Each line from the opening of the records that follow to the line with "theorem dressKSymAt_scaleK (ρ" needs to be written out exactly. Add nothing.
*** Opening Recorded information ***
/-- [folklore] **THE BLOCK-MEAN DRESSING COMMUTES WITH THE LEG UNITS**: `Π̂ (D W D) Π̂ᵀ = D (Π̂ W Π̂ᵀ) D`, `D = legScale sf sm`
(part 16's `comp_trK_scaleK_comp_of_comm` at `P := Π̂ᵀ`). -/
theorem dressKSymAt_scaleK (ρ : Fin (d + 1) → ℤ) (N : ℕ) (sf sm : ℝ) (W : MKer (d + 1) (Fib d)) :
    dressKSymAt ρ N (scaleK (legScale sf sm) (legScale sf sm) W) = scaleK (legScale sf sm) (legScale sf sm) (dressKSymAt ρ N W) := by
  have hP : ∀ x y a b, legScale (d := d) sf sm a * trK (piKSymBm ρ N) x y a b = trK (piKSymBm ρ N) x y a b * legScale sf sm b := by
    intro x y a b
    show legScale sf sm a * piKSymBm ρ N y x b a = piKSymBm ρ N y x b a * legScale sf sm b
    have h := legScale_comm_piKSymBm ρ N sf sm y x b a
    rw [mul_comm (legScale sf sm a), ← h, mul_comm]
  exact comp_trK_scaleK_comp_of_comm hP W

/-- [folklore] The block-mean dressing is homogeneous. -/
theorem dressKSymAt_smul (ρ : Fin (d + 1) → ℤ) (N : ℕ) (c : ℝ) (W : MKer (d + 1) (Fib d)) :
    dressKSymAt ρ N (c • W) = c • dressKSymAt ρ N W := by
  show comp (comp (piKSymBm ρ N) (c • W)) (trK (piKSymBm ρ N)) = c • comp (comp (piKSymBm ρ N) W) (trK (piKSymBm ρ N))
  rw [comp_smul_right, comp_smul_left]

/-- [folklore] **THE BLOCK-MEAN DRESSING IS ADDITIVE** on localised kernels (in-block root). -/
theorem dressKSymAt_sub {N : ℕ} (hN : 1 ≤ N) {r : Fin (d + 1) → ℕ} (hr : r ∈ box (d + 1) N) {W W' : MKer (d + 1) (Fib d)}
    (hW : Loc W) (hW' : Loc W') :
    dressKSymAt (toSite r) N (W - W') = dressKSymAt (toSite r) N W - dressKSymAt (toSite r) N W' := by
  have sP : Spr (piKSymBm (toSite r) N) := ⟨_, 1, one_pos, decays_piKSymBm hN hr zero_le_one⟩
  have sPt : Spr (trK (piKSymBm (toSite r) N)) := sP.trK
  show comp (comp (piKSymBm (toSite r) N) (W - W')) (trK (piKSymBm (toSite r) N)) =
    comp (comp (piKSymBm (toSite r) N) W) (trK (piKSymBm (toSite r) N)) - comp (comp (piKSymBm (toSite r) N) W') (trK (piKSymBm (toSite r) N))
  rw [comp_sub_right_tame sP.tame hW.tame hW'.tame, comp_sub_left_tame (sP.comp_loc hW).tame (sP.comp_loc hW').tame sPt.tame]

end Linear

/-! ## §2 The jet units pass through the (0.4) jet dressing -/

section Units

/-- [folklore] **SECOND-ORDER TABLES**: `unitW sf sm (Π̂ W Π̂ᵀ) = Π̂ (unitW sf sm W) Π̂ᵀ` (member by member). -/
theorem unitW_dressSym (ρ : Fin (d + 1) → ℤ) (N : ℕ) (sf sm : ℝ)
    (W : Fin (d + 1) → (Fin (d + 1) → ℤ) → Fin (d + 1) → (Fin (d + 1) → ℤ) → MKer (d + 1) (Fib d)) :
    unitW sf sm (fun μ y ν y' => dressKSymAt ρ N (W μ y ν y')) = fun μ y ν y' => dressKSymAt ρ N (unitW sf sm W μ y ν y') := by
  funext μ y ν y'
  show counitK sf sm (dressKSymAt ρ N (W μ y ν y')) = dressKSymAt ρ N (counitK sf sm (W μ y ν y'))
  unfold counitK
  exact (dressKSymAt_scaleK ρ N sf⁻¹ sm⁻¹ (W μ y ν y')).symm

/-- [folklore] **FIRST-ORDER STENCILS**: `unitS sf sm (Π̂ (Π̂ᵀ_bond S) Π̂ᵀ) = Π̂ (Π̂ᵀ_bond (unitS sf sm S)) Π̂ᵀ` — the scalar `(sf·sm)⁻¹` and the contragredient fibre
weights pass through both dressing operations. -/
theorem unitS_dressSym (ρ : Fin (d + 1) → ℤ) (N : ℕ) (sf sm : ℝ) (S : Fin (d + 1) → (Fin (d + 1) → ℤ) → MKer (d + 1) (Fib d)) :
    unitS sf sm (fun κ u => dressKSymAt ρ N (coProjSymAtK ρ N S κ u)) = fun κ u => dressKSymAt ρ N (coProjSymAtK ρ N (unitS sf sm S) κ u) := by
  funext κ u
  show (sf * sm)⁻¹ • counitK sf sm (dressKSymAt ρ N (coProjSymAtK ρ N S κ u)) = _
  unfold counitK
  rw [← dressKSymAt_scaleK, ← dressKSymAt_smul]
  congr 1
  have h := congrFun (congrFun (coProjSymAtK_smul_scaleK ρ N (sf * sm)⁻¹ (legScale sf⁻¹ sm⁻¹) (legScale sf⁻¹ sm⁻¹) S) κ) u
  rw [← h]
  rfl

end Units

/-! ## §3 Rate data passes through; the dressed limit IS the limit of the dressed family -/

section Limit

variable {N : ℕ} {r : Fin (d + 1) → ℕ}

/-- [folklore] **STENCIL RATE TRANSFER**: `LocStencil (S − S′) c δ ⟹ LocStencil (dress S − dress S′) (cKb·(cKb·(cKb′·c))) δ` (members localised so that the dressing is additive). -/
theorem locStencil_dressSym_sub (hN : 1 ≤ N) (hr : r ∈ box (d + 1) N) {S S' : Fin (d + 1) → (Fin (d + 1) → ℤ) → MKer (d + 1) (Fib d)}
    {Cs Cs' δs δs' c δ : ℝ} (hS : LocStencil S Cs δs) (hδs : 0 < δs) (hS' : LocStencil S' Cs' δs') (hδs' : 0 < δs')
    (h : LocStencil (S - S') c δ) (hδ : 0 ≤ δ) :
    LocStencil ((fun κ u => dressKSymAt (toSite r) N (coProjSymAtK (toSite r) N S κ u))
        - fun κ u => dressKSymAt (toSite r) N (coProjSymAtK (toSite r) N S' κ u))
      (cKb d N δ * (cKb d N δ * (cKb' d N δ * c))) δ := by
  have hl : ∀ κ u, Loc (coProjSymAtK (toSite r) N S κ u) := fun κ u =>
    ⟨u, u, _, δs, hδs, locStencil_coProjSymAtK hN hr hS hδs.le κ u⟩
  have hl' : ∀ κ u, Loc (coProjSymAtK (toSite r) N S' κ u) := fun κ u =>
    ⟨u, u, _, δs', hδs', locStencil_coProjSymAtK hN hr hS' hδs'.le κ u⟩
  have heq : ((fun κ u => dressKSymAt (toSite r) N (coProjSymAtK (toSite r) N S κ u))
      - fun κ u => dressKSymAt (toSite r) N (coProjSymAtK (toSite r) N S' κ u))
      = fun κ u => dressKSymAt (toSite r) N (coProjSymAtK (toSite r) N (S - S') κ u) := by
    funext κ u
    rw [Pi.sub_apply, Pi.sub_apply, ← dressKSymAt_sub hN hr (hl κ u) (hl' κ u), coProjSymAtK_sub, Pi.sub_apply, Pi.sub_apply]
  rw [heq]
  exact locStencil_dressKSymAt hN hr (locStencil_coProjSymAtK hN hr h hδ) hδ

/-- [folklore] **TABLE RATE TRANSFER**: `VertexFamily₂ (W − W′) M c δ ⟹ VertexFamily₂ (Π̂WΠ̂ᵀ − Π̂W′Π̂ᵀ) M (cKb·(cKb·c)) δ` (members localised). -/
theorem vertexFamily₂_dressSym_sub (hN : 1 ≤ N) (hr : r ∈ box (d + 1) N) {M : ℕ}
    {W W' : Fin (d + 1) → (Fin (d + 1) → ℤ) → Fin (d + 1) → (Fin (d + 1) → ℤ) → MKer (d + 1) (Fib d)} {Cw Cw' δw δw' c δ : ℝ}
    (hW : VertexFamily₂ W M Cw δw) (hδw : 0 < δw) (hW' : VertexFamily₂ W' M Cw' δw') (hδw' : 0 < δw')
    (h : VertexFamily₂ (W - W') M c δ) (hδ : 0 ≤ δ) :
    VertexFamily₂ ((fun μ y ν y' => dressKSymAt (toSite r) N (W μ y ν y')) - fun μ y ν y' => dressKSymAt (toSite r) N (W' μ y ν y'))
      M (cKb d N δ * (cKb d N δ * c)) δ := by
  intro μ y ν y'
  have hl : Loc (W μ y ν y') := ⟨_, _, _, δw, hδw, hW μ y ν y'⟩
  have hl' : Loc (W' μ y ν y') := ⟨_, _, _, δw', hδw', hW' μ y ν y'⟩
  have heq : ((fun μ y ν y' => dressKSymAt (toSite r) N (W μ y ν y')) - fun μ y ν y' => dressKSymAt (toSite r) N (W' μ y ν y')) μ y ν y'
      = dressKSymAt (toSite r) N ((W - W') μ y ν y') := by
    simp only [Pi.sub_apply]
    exact (dressKSymAt_sub hN hr hl hl').symm
  rw [heq]
  exact biLoc_dressKSymAt hN hr (h μ y ν y') hδ

/-- [folklore] **THE DRESSED LIMIT STENCILS ARE THE LIMIT OF THE DRESSED STENCILS** (`0 ≤ θ < 1`): rate data `LocStencil (S j − S∞) (c θ^j) δ` ⟹
`limStOf (j ↦ dress (S j)) = dress S∞`. -/
theorem limStOf_dressSym_eq (hN : 1 ≤ N) (hr : r ∈ box (d + 1) N) {S : ℕ → Fin (d + 1) → (Fin (d + 1) → ℤ) → MKer (d + 1) (Fib d)}
    {Sinf : Fin (d + 1) → (Fin (d + 1) → ℤ) → MKer (d + 1) (Fib d)} {Cs δs Csi δsi c δ θ : ℝ}
    (hS : ∀ j, LocStencil (S j) Cs δs) (hδs : 0 < δs) (hSi : LocStencil Sinf Csi δsi) (hδsi : 0 < δsi)
    (h : ∀ j, LocStencil (S j - Sinf) (c * θ ^ j) δ) (hδ : 0 ≤ δ) (hθ0 : 0 ≤ θ) (hθ1 : θ < 1) :
    limStOf (fun j κ u => dressKSymAt (toSite r) N (coProjSymAtK (toSite r) N (S j) κ u))
      = fun κ u => dressKSymAt (toSite r) N (coProjSymAtK (toSite r) N Sinf κ u) := by
  refine limStOf_eq_of_rate (c := cKb d N δ * (cKb d N δ * (cKb' d N δ * c))) (δ := δ) (fun k => ?_) hθ0 hθ1
  have e : cKb d N δ * (cKb d N δ * (cKb' d N δ * (c * θ ^ k))) = cKb d N δ * (cKb d N δ * (cKb' d N δ * c)) * θ ^ k := by ring
  have := locStencil_dressSym_sub hN hr (hS k) hδs hSi hδsi (h k) hδ
  rw [e] at this
  exact this

/-- [folklore] **THE DRESSED LIMIT TABLES ARE THE LIMIT OF THE DRESSED TABLES** (`0 ≤ θ < 1`). -/
theorem limTabOf_dressSym_eq (hN : 1 ≤ N) (hr : r ∈ box (d + 1) N) {M : ℕ}
    {W : ℕ → Fin (d + 1) → (Fin (d + 1) → ℤ) → Fin (d + 1) → (Fin (d + 1) → ℤ) → MKer (d + 1) (Fib d)}
    {Winf : Fin (d + 1) → (Fin (d + 1) → ℤ) → Fin (d + 1) → (Fin (d + 1) → ℤ) → MKer (d + 1) (Fib d)} {Cw δw Cwi δwi c δ θ : ℝ}
    (hW : ∀ j, VertexFamily₂ (W j) M Cw δw) (hδw : 0 < δw) (hWi : VertexFamily₂ Winf M Cwi δwi) (hδwi : 0 < δwi)
    (h : ∀ j, VertexFamily₂ (W j - Winf) M (c * θ ^ j) δ) (hδ : 0 ≤ δ) (hθ0 : 0 ≤ θ) (hθ1 : θ < 1) :
    limTabOf (fun j μ y ν y' => dressKSymAt (toSite r) N (W j μ y ν y')) = fun μ y ν y' => dressKSymAt (toSite r) N (Winf μ y ν y') := by
  refine limTabOf_eq_of_rate (N := M) (c := cKb d N δ * (cKb d N δ * c)) (δ := δ) (fun k => ?_) hθ0 hθ1
  have e : cKb d N δ * (cKb d N δ * (c * θ ^ k)) = cKb d N δ * (cKb d N δ * c) * θ ^ k := by ring
  have := vertexFamily₂_dressSym_sub hN hr (hW k) hδw hWi hδwi (h k) hδ
  rw [e] at this
  exact this

/-- [folklore] **UNIT-RESCALED STENCILS** (the shape of road FP's `SPerfOf sf sm … 1 = limStOf (j ↦ unitS (sf j) (sm j) (S j 1))`): rate data for the
unit-rescaled UNDRESSED stencils `unitS (sf j) (sm j) (S j) → S∞` ⟹ `limStOf (j ↦ unitS (sf j) (sm j) (dress (S j))) = dress S∞` (`unitS_dressSym`). -/
theorem limStOf_dressSym_unitS_eq (hN : 1 ≤ N) (hr : r ∈ box (d + 1) N) (sf sm : ℕ → ℝ)
    {S : ℕ → Fin (d + 1) → (Fin (d + 1) → ℤ) → MKer (d + 1) (Fib d)} {Sinf : Fin (d + 1) → (Fin (d + 1) → ℤ) → MKer (d + 1) (Fib d)}
    {Cs δs Csi δsi c δ θ : ℝ} (hS : ∀ j, LocStencil (unitS (sf j) (sm j) (S j)) Cs δs) (hδs : 0 < δs) (hSi : LocStencil Sinf Csi δsi) (hδsi : 0 < δsi)
    (h : ∀ j, LocStencil (unitS (sf j) (sm j) (S j) - Sinf) (c * θ ^ j) δ) (hδ : 0 ≤ δ) (hθ0 : 0 ≤ θ) (hθ1 : θ < 1) :
    limStOf (fun j => unitS (sf j) (sm j) (fun κ u => dressKSymAt (toSite r) N (coProjSymAtK (toSite r) N (S j) κ u)))
      = fun κ u => dressKSymAt (toSite r) N (coProjSymAtK (toSite r) N Sinf κ u) := by
  have hfam : (fun j => unitS (sf j) (sm j) (fun κ u => dressKSymAt (toSite r) N (coProjSymAtK (toSite r) N (S j) κ u)))
      = fun j κ u => dressKSymAt (toSite r) N (coProjSymAtK (toSite r) N (unitS (sf j) (sm j) (S j)) κ u) :=
    funext fun j => unitS_dressSym (toSite r) N (sf j) (sm j) (S j)
  rw [hfam]
  exact limStOf_dressSym_eq hN hr hS hδs hSi hδsi h hδ hθ0 hθ1

/-- [folklore] **UNIT-RESCALED TABLES** (the shape of `WPerfOf sf sm … 1`): rate data for `unitW (sf j) (sm j) (W j) → W∞` ⟹
`limTabOf (j ↦ unitW (sf j) (sm j) (Π̂ (W j) Π̂ᵀ)) = Π̂ W∞ Π̂ᵀ` (`unitW_dressSym`). -/
theorem limTabOf_dressSym_unitW_eq (hN : 1 ≤ N) (hr : r ∈ box (d + 1) N) {M : ℕ} (sf sm : ℕ → ℝ)
    {W : ℕ → Fin (d + 1) → (Fin (d + 1) → ℤ) → Fin (d + 1) → (Fin (d + 1) → ℤ) → MKer (d + 1) (Fib d)}
    {Winf : Fin (d + 1) → (Fin (d + 1) → ℤ) → Fin (d + 1) → (Fin (d + 1) → ℤ) → MKer (d + 1) (Fib d)} {Cw δw Cwi δwi c δ θ : ℝ}
    (hW : ∀ j, VertexFamily₂ (unitW (sf j) (sm j) (W j)) M Cw δw) (hδw : 0 < δw) (hWi : VertexFamily₂ Winf M Cwi δwi) (hδwi : 0 < δwi)
    (h : ∀ j, VertexFamily₂ (unitW (sf j) (sm j) (W j) - Winf) M (c * θ ^ j) δ) (hδ : 0 ≤ δ) (hθ0 : 0 ≤ θ) (hθ1 : θ < 1) :
    limTabOf (fun j => unitW (sf j) (sm j) (fun μ y ν y' => dressKSymAt (toSite r) N (W j μ y ν y')))
      = fun μ y ν y' => dressKSymAt (toSite r) N (Winf μ y ν y') := by
  have hfam : (fun j => unitW (sf j) (sm j) (fun μ y ν y' => dressKSymAt (toSite r) N (W j μ y ν y')))
      = fun j μ y ν y' => dressKSymAt (toSite r) N (unitW (sf j) (sm j) (W j) μ y ν y') :=
    funext fun j => unitW_dressSym (toSite r) N (sf j) (sm j) (W j)
  rw [hfam]
  exact limTabOf_dressSym_eq hN hr hW hδw hWi hδwi h hδ hθ0 hθ1

end Limit

end Summit.QuantumFields.BalabanUV.Beta.FP.SymJetDressingUnits

end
*** Closing Recorded information ***
Output of the exercise
/-- [folklore] **THE BLOCK-MEAN DRESSING COMMUTES WITH THE LEG UNITS**: `Π̂ (D W D) Π̂ᵀ = D (Π̂ W Π̂ᵀ) D`, `D = legScale sf sm`
(part 16's `comp_trK_scaleK_comp_of_comm` at `P := Π̂ᵀ`). -/
theorem dressKSymAt_scaleK (ρ : Fin (d + 1) → ℤ) (N : ℕ) (sf sm : ℝ) (W : MKer (d + 1) (Fib d)) :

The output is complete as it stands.